16. We Should Have Seen THIS Commercial [via Deadspin]

17. Joe Namath's Coin Toss Was Everything

The jacket. Tossing the coin before the Seahawks made the call. The jacket. Namath should do the coin toss every year until he dies.

18. Seattle could probably repeat.

The Seahawks are young all over the place, especially on defense. Pete Carroll is going to have this same nucleus in tact next year, and even though there are several challengers in the NFC, I don't know how many are going to be able to get through Seattle. 

19. I think Denver could get back as well.

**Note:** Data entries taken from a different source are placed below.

/-- **`d′ ≤ 2d − g + p^{e−1}` at EVERY point over the origin of a Hironaka-permissible coordinate centre**
(`q = p^e`, condition (1) only, clean `F`, `x^r ∣ F`; `b_j = 0`, `b = 0` off `S`): the transfer followed by
Moh's bound for the point step (`PointBlowup.mohBound`); the bound for PERM2-0 rises at translated points
(at the origin part 2 gives `2d − g`). [cite: Moh1987, Stability Theorem (one permissible blow-up), §1 Propositions 1–2]
[cite: HauserPerlega2019PRIMS, §3 Theorem (9)] -/
theorem shade_step_add_le_two_mul_add_pow {e : ℕ} (he : 1 ≤ e) {S : Finset σ} {j : σ} (hj : j ∈ S)
    (b : σ → K) (hbj : b j = 0) (hbN : ∀ i, i ∉ S → b i = 0) (s : CState σ K)
    (hclean : deletePthPowers (p ^ e) s.F = s.F) {o : ℕ} (ho : ordZero s.F = o)
    (hr : ∀ d ∈ s.F.support, s.r ≤ d) (hq : ∀ d ∈ s.F.support, p ^ e ≤ degIn S d) {g : ℕ}
    (hg : ordAlong S s.F = ((degIn S s.r + g : ℕ) : ℕ∞)) :
    (step (p ^ e) S j b s).shade + (g : ℕ∞) ≤ 2 * s.shade + ((p ^ (e - 1) : ℕ) : ℕ∞) := by
  have hT := shade_step_add_le_shade_pointStep_add hj b hbj hbN s ho hr hq hg
  have hord : ((p ^ e : ℕ) : ℕ∞) ≤ ordZero s.F := by
    obtain ⟨⟨d₀, hd₀, hd₀deg⟩, -⟩ := (ordZero_eq_nat_iff _ _).mp ho
    have h1 := hq d₀ (MvPolynomial.mem_support_iff.mpr hd₀)
    have h2 := degIn_le_degree S d₀
    rw [ho]
    exact_mod_cast (show p ^ e ≤ o by omega)
  have hM := PointBlowup.mohBound p he j b hbj s.toState hclean hord hr
  unfold PointBlowup.MohBound at hM
  have hs : s.toState.shade = s.shade := rfl
  rw [hs] at hM
  calc (step (p ^ e) S j b s).shade + (g : ℕ∞)
      ≤ (PointBlowup.step (p ^ e) j b s.toState).shade + s.shade := hT
    _ ≤ (s.shade + ((p ^ (e - 1) : ℕ) : ℕ∞)) + s.shade := add_le_add hM le_rfl
    _ = 2 * s.shade + ((p ^ (e - 1) : ℕ) : ℕ∞) := by rw [two_mul]; abel

/-- **`d′ ≤ 2d − g` on LOSS-FREE edges at every point over the origin, every `q = p^e`** (condition (1)
ONLY — PERM2-0 allowed; `r_i ≠ 0 ⇒ b_i = 0`): the POINT step with the same chart and point cannot raise
the shade (a rise loses two components with `q ∤ r_i`, one translated: `PointBlowup.exists_two_lost_of_
shadeIncreases`), and the transfer adds `d − g`. [cite: HauserPerlega2019PRIMS, §3 Comment (d)] -/
theorem shade_step_add_le_two_mul_of_lossFree {e : ℕ} (he : 1 ≤ e) {S : Finset σ} {j : σ}
    (hj : j ∈ S) (b : σ → K) (hbj : b j = 0) (hbN : ∀ i, i ∉ S → b i = 0) (s : CState σ K)
    (hloss : ∀ i, s.r i ≠ 0 → b i = 0) (hclean : deletePthPowers (p ^ e) s.F = s.F) {o : ℕ}
    (ho : ordZero s.F = o) (hr : ∀ d ∈ s.F.support, s.r ≤ d)
    (hq : ∀ d ∈ s.F.support, p ^ e ≤ degIn S d) {g : ℕ}
    (hg : ordAlong S s.F = ((degIn S s.r + g : ℕ) : ℕ∞)) :
    (step (p ^ e) S j b s).shade + (g : ℕ∞) ≤ 2 * s.shade := by
  have hT := shade_step_add_le_shade_pointStep_add hj b hbj hbN s ho hr hq hg
  have hqo : p ^ e ≤ o := by
    obtain ⟨⟨d₀, hd₀, hd₀deg⟩, -⟩ := (ordZero_eq_nat_iff _ _).mp ho
    have h1 := hq d₀ (MvPolynomial.mem_support_iff.mpr hd₀)
    have h2 := degIn_le_degree S d₀
    omega
  have key : ∀ i, i ≠ j → (i = j ∨ b i ≠ 0) → ¬ p ^ e ∣ s.r i → False := fun i hij hor hndvd => by
    have hbi : b i ≠ 0 := hor.resolve_left hij
    have hri : s.r i = 0 := by
      by_contra h
      exact hbi (hloss i h)
    rw [hri] at hndvd
    exact hndvd (dvd_zero _)
  have hpt : (PointBlowup.step (p ^ e) j b s.toState).shade ≤ s.shade := by
    by_contra hlt
    have hinc : PointBlowup.ShadeIncreases (p ^ e) j b s.toState := not_le.mp hlt
    obtain ⟨i₁, i₂, hne, h₁, h₂, hr₁, hr₂⟩ :=
      PointBlowup.exists_two_lost_of_shadeIncreases p he j b hbj s.toState hclean ho hqo hr hinc
    by_cases hi : i₁ = j
    · exact key i₂ (fun h => hne (hi.trans h.symm)) h₂ hr₂
    · exact key i₁ hi h₁ hr₁
  calc (step (p ^ e) S j b s).shade + (g : ℕ∞)
      ≤ (PointBlowup.step (p ^ e) j b s.toState).shade + s.shade := hT
    _ ≤ s.shade + s.shade := add_le_add hpt le_rfl
    _ = 2 * s.shade := (two_mul _).symm

/-- **(1) ∧ (2) ∧ loss-free ⇒ `d′ ≤ d` at EVERY `q = p^e` and every point over the origin of the centre**:
a rise loses two components with `q ∤ r_i` (the tree's `CentreBlowup.exists_two_lost_of_shadeIncreases`),
one of them translated with `r_i ≠ 0`; part 2's `shade_step_le_of_lossFree` is `e = 1`.
[cite: HauserPerlega2019PRIMS, §3 Comment (d)] -/
theorem shade_step_le_of_lossFree_pow {e : ℕ} (he : 1 ≤ e) {S : Finset σ} {j : σ} (hj : j ∈ S)
    (b : σ → K) (hbj : b j = 0) (hbN : ∀ i, i ∉ S → b i = 0) (s : CState σ K)
    (hloss : ∀ i, s.r i ≠ 0 → b i = 0) (hclean : deletePthPowers (p ^ e) s.F = s.F) {o : ℕ}
    (ho : ordZero s.F = o) (hr : ∀ d ∈ s.F.support, s.r ≤ d)
    (hq : ∀ d ∈ s.F.support, p ^ e ≤ degIn S d)
    (hperm : ∀ d ∈ s.F.support, degIn S s.r + (o - s.r.degree) ≤ degIn S d) :
    (step (p ^ e) S j b s).shade ≤ s.shade := by
  by_contra hlt
  have hinc : ShadeIncreases (p ^ e) S j b s := not_le.mp hlt
  obtain ⟨i₁, i₂, hne, h₁, h₂, hr₁, hr₂⟩ :=
    CentreBlowup.exists_two_lost_of_shadeIncreases p he hj b hbj hbN s hclean ho hr hq hperm hinc
  have key : ∀ i, i ≠ j → (i = j ∨ b i ≠ 0) → ¬ p ^ e ∣ s.r i → False := fun i hij hor hndvd => by
    have hbi : b i ≠ 0 := hor.resolve_left hij
    have hri : s.r i = 0 := by
      by_contra h
      exact hbi (hloss i h)
    rw [hri] at hndvd
    exact hndvd (dvd_zero _)
  by_cases hi : i₁ = j
  · exact key i₂ (fun h => hne (hi.trans h.symm)) h₂ hr₂
  · exact key i₁ hi h₁ hr₁

end PrimePower
end Perm2Bound
/-! ### §4.4 In the cell's vocabulary -/

section Cell
open Literature.AlgebraicGeometry.Resolution
open Literature.AlgebraicGeometry.Resolution.CentreBlowup
open Literature.AlgebraicGeometry.Resolution.Hauser2010
variable {K : Type} [Field K] [DecidableEq K] (p : ℕ) [Fact p.Prime] [CharP K p]

/-- **`d′ ≤ 2d − g + p^{e−1}` in the cell's letters** (`q = p^e`, `IsPermissibleCentre (p^e) S F`, point
over the origin of the centre): `d′ + ordAlong S F ≤ 2d + degIn S r + p^{e−1}`. [OURS · about the candidate
frame] [cite: Moh1987, Stability Theorem (one permissible blow-up), §1 Propositions 1–2] -/
theorem shade_add_ordAlong_le_add_pow {e : ℕ} (he : 1 ≤ e) {S : Finset (Fin 4)} {j : Fin 4}
    (hj : j ∈ S) (b : Fin 4 → K) (hbj : b j = 0) (hbN : ∀ i, i ∉ S → b i = 0) (s : State K)
    (hclean : deletePthPowers (p ^ e) s.F = s.F) (hr : ∀ d ∈ s.F.support, s.r ≤ d)
    (hS : IsPermissibleCentre (p ^ e) S s.F) :
    (CentreBlowup.step (p ^ e) S j b s).shade + ordAlong S s.F ≤
      2 * s.shade + degIn S s.r + ((p ^ (e - 1) : ℕ) : ℕ∞) := by
  by_cases hF : s.F = 0
  · have hsh : s.shade = ⊤ := by
      unfold CState.shade; rw [hF, ordZero_zero, ENat.top_sub_coe]
    rw [hsh, two_mul, top_add, top_add, top_add]
    exact le_top
  obtain ⟨o, ho⟩ := exists_ordZero_eq_natCast hF
  obtain ⟨g, hg⟩ := exists_ordAlong_eq_add S s hF hr
  have h := Perm2Bound.shade_step_add_le_two_mul_add_pow p he hj b hbj hbN s hclean ho hr
    (forall_le_degIn_of_isPermissibleCentre hS) hg
  have e1 : (CentreBlowup.step (p ^ e) S j b s).shade + ordAlong S s.F =
      ((CentreBlowup.step (p ^ e) S j b s).shade + (g : ℕ∞)) + (degIn S s.r : ℕ∞) := by
    rw [hg, Nat.cast_add]; ring
  have e2 : 2 * s.shade + (degIn S s.r : ℕ∞) + ((p ^ (e - 1) : ℕ) : ℕ∞) =
      (2 * s.shade + ((p ^ (e - 1) : ℕ) : ℕ∞)) + (degIn S s.r : ℕ∞) := by ring
  rw [e1, e2]
  exact add_le_add h le_rfl

/-- **Moh's `+ p^{e−1}` in the cell's letters** (the tree's `CentreBlowup.mohBound_pow` over
`IsPermissibleCentre (p^e) S F ∧ Perm2 S s`): `d′ ≤ d + p^{e−1}` at every point over the origin of the
centre. [OURS · about the candidate frame] [cite: Moh1987, Stability Theorem (one permissible blow-up), §1] -/
theorem shade_le_add_pow_of_perm2 {e : ℕ} (he : 1 ≤ e) {S : Finset (Fin 4)} {j : Fin 4}
    (hj : j ∈ S) (b : Fin 4 → K) (hbj : b j = 0) (hbN : ∀ i, i ∉ S → b i = 0) (s : State K)
    (hclean : deletePthPowers (p ^ e) s.F = s.F) (hr : ∀ d ∈ s.F.support, s.r ≤ d)
    (hS : IsPermissibleCentre (p ^ e) S s.F) (h2 : Perm2 S s) :
    (CentreBlowup.step (p ^ e) S j b s).shade ≤ s.shade + ((p ^ (e - 1) : ℕ) : ℕ∞) := by
  by_cases hF : s.F = 0
  · have hsh : s.shade = ⊤ := by
      unfold CState.shade; rw [hF, ordZero_zero, ENat.top_sub_coe]
    rw [hsh, top_add]
    exact le_top
  obtain ⟨o, ho⟩ := exists_ordZero_eq_natCast hF
  exact CentreBlowup.mohBound_pow p he hj b hbj hbN s hclean ho hr
    (forall_le_degIn_of_isPermissibleCentre hS) ((perm2_iff_forall S s ho).mp h2)

/-- **`d′ ≤ 2d − g` on loss-free edges in the cell's letters (`q = p^e`)**: Hironaka-permissible
centre, point over the origin of the centre losing no component of positive multiplicity: `d′ + ordAlong
S F ≤ 2d + degIn S r`. [OURS · about the candidate frame] [cite: HauserPerlega2019PRIMS, §3 Comment (d)] -/
theorem shade_add_ordAlong_le_of_lossFree {e : ℕ} (he : 1 ≤ e) {S : Finset (Fin 4)} {j : Fin 4}
    (hj : j ∈ S) (b : Fin 4 → K) (hbj : b j = 0) (hbN : ∀ i, i ∉ S → b i = 0) (s : State K)
    (hloss : ∀ i, s.r i ≠ 0 → b i = 0) (hclean : deletePthPowers (p ^ e) s.F = s.F)
    (hr : ∀ d ∈ s.F.support, s.r ≤ d) (hS : IsPermissibleCentre (p ^ e) S s.F) :
    (CentreBlowup.step (p ^ e) S j b s).shade + ordAlong S s.F ≤ 2 * s.shade + degIn S s.r := by
  by_cases hF : s.F = 0
  · have hsh : s.shade = ⊤ := by
      unfold CState.shade; rw [hF, ordZero_zero, ENat.top_sub_coe]
    rw [hsh, two_mul, top_add, top_add]
    exact le_top
  obtain ⟨o, ho⟩ := exists_ordZero_eq_natCast hF
  obtain ⟨g, hg⟩ := exists_ordAlong_eq_add S s hF hr
  have h := Perm2Bound.shade_step_add_le_two_mul_of_lossFree p he hj b hbj hbN s hloss hclean ho hr
    (forall_le_degIn_of_isPermissibleCentre hS) hg
  have e1 : (CentreBlowup.step (p ^ e) S j b s).shade + ordAlong S s.F =
      ((CentreBlowup.step (p ^ e) S j b s).shade + (g : ℕ∞)) + (degIn S s.r : ℕ∞) := by
    rw [hg, Nat.cast_add]; ring
  rw [e1]
  exact add_le_add h le_rfl

/-- **HP-permissible ∧ loss-free ⇒ not a RISE:d, every `q = p^e`** (cell's letters; part 2's
`not_riseD_of_perm2_of_lossFree` is `e = 1`). [OURS · about the candidate frame]
[cite: HauserPerlega2019PRIMS, §3 Comment (d)] -/
theorem not_riseD_of_perm2_of_lossFree_pow {e : ℕ} (he : 1 ≤ e) {S : Finset (Fin 4)} {j : Fin 4}
    (hj : j ∈ S) (b : Fin 4 → K) (hbj : b j = 0) (hbN : ∀ i, i ∉ S → b i = 0) (s : State K)
    (hloss : ∀ i, s.r i ≠ 0 → b i = 0) (hclean : deletePthPowers (p ^ e) s.F = s.F)
    (hr : ∀ d ∈ s.F.support, s.r ≤ d) (hS : IsPermissibleCentre (p ^ e) S s.F) (h2 : Perm2 S s) :
    ¬ RiseD s (CentreBlowup.step (p ^ e) S j b s) := by
  unfold RiseD
  rw [not_lt]
  by_cases hF : s.F = 0
  · have : s.shade = ⊤ := by
      unfold CState.shade; rw [hF, ordZero_zero, ENat.top_sub_coe]
    rw [this]; exact le_top
  obtain ⟨o, ho⟩ := exists_ordZero_eq_natCast hF
  exact Perm2Bound.shade_step_le_of_lossFree_pow p he hj b hbj hbN s hloss hclean ho hr
    (forall_le_degIn_of_isPermissibleCentre hS) ((perm2_iff_forall S s ho).mp h2)

end Cell

end Summit.ResolutionOfSingularities.ResolutionOfSingularities.Theorems.PIDim4

end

Though a friend did posit an interesting theory about this awful loss just sending the Broncos franchise into a spiral of doom a la the Oakland Raiders after getting destroyed by the Tampa Bay Buccaneers, I think the Broncos will be able to bounce back from this. The offensive core is still young, they will get Von Miller and other defensive pieces back next year, and though Manning probably won't replicate his numbers from last season, he will still be an upper echelon QB. Denver will be right in the thick of it next year.

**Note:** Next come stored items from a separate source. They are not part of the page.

/-- In particular the three-copy fibre sums ARE the coefficients of any comb-positivity certificate of `E₃`: comb positivity of
`E₃(1_U,1_V,1_W)` forces `combCoef3 U V W j ≥ 0` for every profile `j`. [this work] -/
theorem combCoef3_nonneg_of_combPos {U V W : Set (Set ι)}
    (h : CombPos (fun _ : ι => 3) (fun p => sahiE (bernoulliWeight p) 3 ![ind U, ind V, ind W])) (j : ι → ℕ) :
    0 ≤ combCoef3 U V W j := by
  by_cases hj : j ∈ box (fun _ : ι => 3)
  · obtain ⟨N, hN, hF⟩ := h
    have hu := bern_coeff_unique (N := combCoef3 U V W) (N' := N)
      (fun p => by rw [← sahiE_three_ind_bernstein]; exact hF p) hj
    rw [hu]; exact hN j
  · rw [mem_box] at hj
    rw [combCoef3_eq_zero_of_not_le U V W hj]

/-! ### Transport of the three-partition counts along an equivalence of ground sets -/

section Transport

variable {α β : Type} [Fintype α] [Fintype β]

/-- Pull back a family of subsets of `β` to subsets of `α` along `φ : α ≃ β`. [this work] -/
def comapFam (φ : α ≃ β) (U : Set (Set β)) : Set (Set α) := {T | φ '' T ∈ U}

omit [Fintype α] [Fintype β] in
/-- `comapFam` commutes with intersections. [this work] -/
theorem comapFam_inter (φ : α ≃ β) (U V : Set (Set β)) : comapFam φ (U ∩ V) = comapFam φ U ∩ comapFam φ V := rfl

/-- 3-partition counts are invariant under relabelling the ground set. [this work] -/
theorem tri_comap_equiv (φ : α ≃ β) (P : Set β → Set β → Set β → Prop) :
    tri (fun S₁ S₂ S₃ : Set α => P (φ '' S₁) (φ '' S₂) (φ '' S₃)) = tri P := by
  unfold tri
  refine card_nbij' (fun q => (φ '' q.1, φ '' q.2)) (fun q => (φ ⁻¹' q.1, φ ⁻¹' q.2)) (fun q hq => ?_) (fun q hq => ?_)
    (fun q _ => ?_) (fun q _ => ?_)
  · simp only [coe_filter, mem_univ, true_and, Set.mem_setOf_eq] at hq ⊢
    refine ⟨(Set.disjoint_image_iff φ.injective).2 hq.1, ?_⟩
    rw [← Set.image_union, ← Set.image_compl_eq φ.bijective]
    exact hq.2
  · simp only [coe_filter, mem_univ, true_and, Set.mem_setOf_eq] at hq ⊢
    refine ⟨?_, ?_⟩
    · have := (Set.disjoint_image_iff φ.injective (s := φ ⁻¹' q.1) (t := φ ⁻¹' q.2))
      rw [Set.image_preimage_eq _ φ.surjective, Set.image_preimage_eq _ φ.surjective] at this
      exact this.1 hq.1
    · rw [Set.image_preimage_eq _ φ.surjective, Set.image_preimage_eq _ φ.surjective, ← Set.preimage_union,
        ← Set.preimage_compl, Set.image_preimage_eq _ φ.surjective]
      exact hq.2
  · simp only [Set.preimage_image_eq _ φ.injective]
  · simp only [Set.image_preimage_eq _ φ.surjective]

/-- Twisted counts are invariant under relabelling (twist and families pulled back). [this work] -/
theorem triT_comap_equiv (φ : α ≃ β) (τ : Set β) (P : Set β → Set β → Set β → Prop) :
    triT (φ ⁻¹' τ) (fun x₁ x₂ x₃ : Set α => P (φ '' x₁) (φ '' x₂) (φ '' x₃)) = triT τ P := by
  have key : ∀ S : Set α, φ '' (S ∆ (φ ⁻¹' τ)) = (φ '' S) ∆ τ := fun S => by
    rw [Set.image_symmDiff φ.injective, Set.image_preimage_eq _ φ.surjective]
  unfold triT
  simp only [key]
  exact tri_comap_equiv φ (fun y₁ y₂ y₃ => P (y₁ ∆ τ) (y₂ ∆ τ) (y₃ ∆ τ))

/-- `topT` is invariant under relabelling. [this work] -/
theorem topT_comap_equiv (φ : α ≃ β) (τ : Set β) (C : Set (Set β)) :
    topT (φ ⁻¹' τ) (comapFam φ C) = topT τ C :=
  triT_comap_equiv φ τ (fun _ _ y₃ => y₃ ∈ C)

/-- `deeT` is invariant under relabelling. [this work] -/
theorem deeT_comap_equiv (φ : α ≃ β) (τ : Set β) (A B : Set (Set β)) :
    deeT (φ ⁻¹' τ) (comapFam φ A) (comapFam φ B) = deeT τ A B :=
  triT_comap_equiv φ τ (fun y₁ _ y₃ => y₁ ∈ A ∧ y₃ ∈ B)

/-- `teeT` is invariant under relabelling. [this work] -/
theorem teeT_comap_equiv (φ : α ≃ β) (τ : Set β) (U V W : Set (Set β)) :
    teeT (φ ⁻¹' τ) (comapFam φ U) (comapFam φ V) (comapFam φ W) = teeT τ U V W :=
  triT_comap_equiv φ τ (fun y₁ y₂ y₃ => y₁ ∈ U ∧ y₂ ∈ V ∧ y₃ ∈ W)

/-- **The twisted three-partition functional is invariant under relabelling the ground set.** [this work] -/
theorem threePartNT_comap_equiv (φ : α ≃ β) (τ : Set β) (U V W : Set (Set β)) :
    threePartNT (φ ⁻¹' τ) (comapFam φ U) (comapFam φ V) (comapFam φ W) = threePartNT τ U V W := by
  unfold threePartNT
  simp only [← comapFam_inter]
  rw [topT_comap_equiv, teeT_comap_equiv, deeT_comap_equiv, deeT_comap_equiv, deeT_comap_equiv]

end Transport

/-! ### (M⁺-3) ⟹ (★★) -/

omit [Fintype ι] in
/-- When no coordinate is plugged (`j_e ≠ 3` everywhere) the lift is the plain image under the inclusion. [this work] -/
theorem liftSet_eq_image {j : ι → ℕ} (hj : ∀ e, j e ≠ 3) (T : Set (Act j)) : liftSet j T = Subtype.val '' T := by
  ext e
  simp only [liftSet, Set.mem_setOf_eq, hj e, false_or, Set.mem_image]
  constructor
  · rintro ⟨h, hm⟩; exact ⟨⟨e, h⟩, hm, rfl⟩
  · rintro ⟨x, hx, rfl⟩; exact ⟨x.2, by simpa using hx⟩

/-- **Per-triple transfer.**  If `E₃(1_U,1_V,1_W)` is comb-positive on the cube `[0,1]^ι` then `threePartNT τ U V W ≥ 0` for EVERY
twist `τ ⊆ ι` (no monotonicity needed): take the all-active profile `j = 1 + 1_τ` on `ι` itself; its fibre sum is `threePartNT` of the
`j`-sections on `Act j ≃ ι` (`combCoef3_eq_threePartNT`), which transports to `threePartNT τ U V W` (`threePartNT_comap_equiv`), and it
is `≥ 0` by uniqueness of Bernstein coefficients (`combCoef3_nonneg_of_combPos`). [this work] -/
theorem threePartNT_nonneg_of_combPos (τ : Set ι) {U V W : Set (Set ι)}
    (hC : CombPos (fun _ : ι => 3) (fun p => sahiE (bernoulliWeight p) 3 ![ind U, ind V, ind W])) :
    0 ≤ threePartNT τ U V W := by
  let j : ι → ℕ := fun e => if e ∈ τ then 2 else 1
  have hj3 : ∀ e, j e ≤ 3 := fun e => by dsimp only [j]; split_ifs <;> omega
  have hjne : ∀ e, j e ≠ 3 := fun e => by dsimp only [j]; split_ifs <;> omega
  have hact : ∀ e, j e = 1 ∨ j e = 2 := fun e => by dsimp only [j]; split_ifs <;> omega
  let φ : Act j ≃ ι := Equiv.subtypeUnivEquiv hact
  have hφ : ∀ T : Set (Act j), φ '' T = Subtype.val '' T := fun T => rfl
  have h0 := combCoef3_nonneg_of_combPos hC j
  rw [combCoef3_eq_threePartNT U V W hj3] at h0
  have h1 : (0 : ℤ) ≤ threePartNT (twist j) (secFam j U) (secFam j V) (secFam j W) := by exact_mod_cast h0
  have hτ : twist j = φ ⁻¹' τ := by
    ext e
    simp only [twist, Set.mem_setOf_eq, Set.mem_preimage, φ, Equiv.subtypeUnivEquiv_apply]
    dsimp only [j]
    split_ifs with he <;> simp [he]
  have hsec : ∀ X : Set (Set ι), secFam j X = comapFam φ X := fun X => by
    ext T
    simp only [secFam, comapFam, Set.mem_setOf_eq, liftSet_eq_image hjne, hφ]
  rw [hτ, hsec, hsec, hsec, threePartNT_comap_equiv] at h1
  exact h1

/-- Repackaging a `Fin 3`-family of indicators as a matrix literal (plumbing). [folklore] -/
theorem combPos_vec_iff (U : Fin 3 → Set (Set ι)) :
    CombPos (fun _ : ι => 3) (fun p => sahiE (bernoulliWeight p) 3 (fun k => ind (U k))) ↔
      CombPos (fun _ : ι => 3) (fun p => sahiE (bernoulliWeight p) 3 ![ind (U 0), ind (U 1), ind (U 2)]) := by
  have hfun : (fun k => ind (U k)) = ![ind (U 0), ind (U 1), ind (U 2)] := by
    funext k; fin_cases k <;> rfl
  rw [hfun]

/-- **(M⁺-3) ⟹ (★★).**  Comb positivity of `E₃` on every finite product cube implies twisted three-partition positivity. [this work] -/
theorem threePartitionPositivityTwisted_of_masterFamilyCombPos_three (h : MasterFamilyCombPos 3) :
    ThreePartitionPositivityTwisted := by
  intro α _ τ U V W hU hV hW
  have hC := (combPos_vec_iff ![U, V, W]).1 (h α ![U, V, W] fun k => by fin_cases k <;> assumption)
  exact threePartNT_nonneg_of_combPos τ hC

20. This game was really, really boring.

Aside from the shock of Seattle beating Denver by so much, the lopsidedness tore away any of the drama or intrigue. There were nice plays, but without a tight score, there was really no incentive to watch the fourth quarter (even though I did). But we've been spoiled with ultra-competitive Super Bowls for much of this century. A dud was bound to pop up eventually, and the most shocking part was that it was this one. I really thought this one would come down to the very end.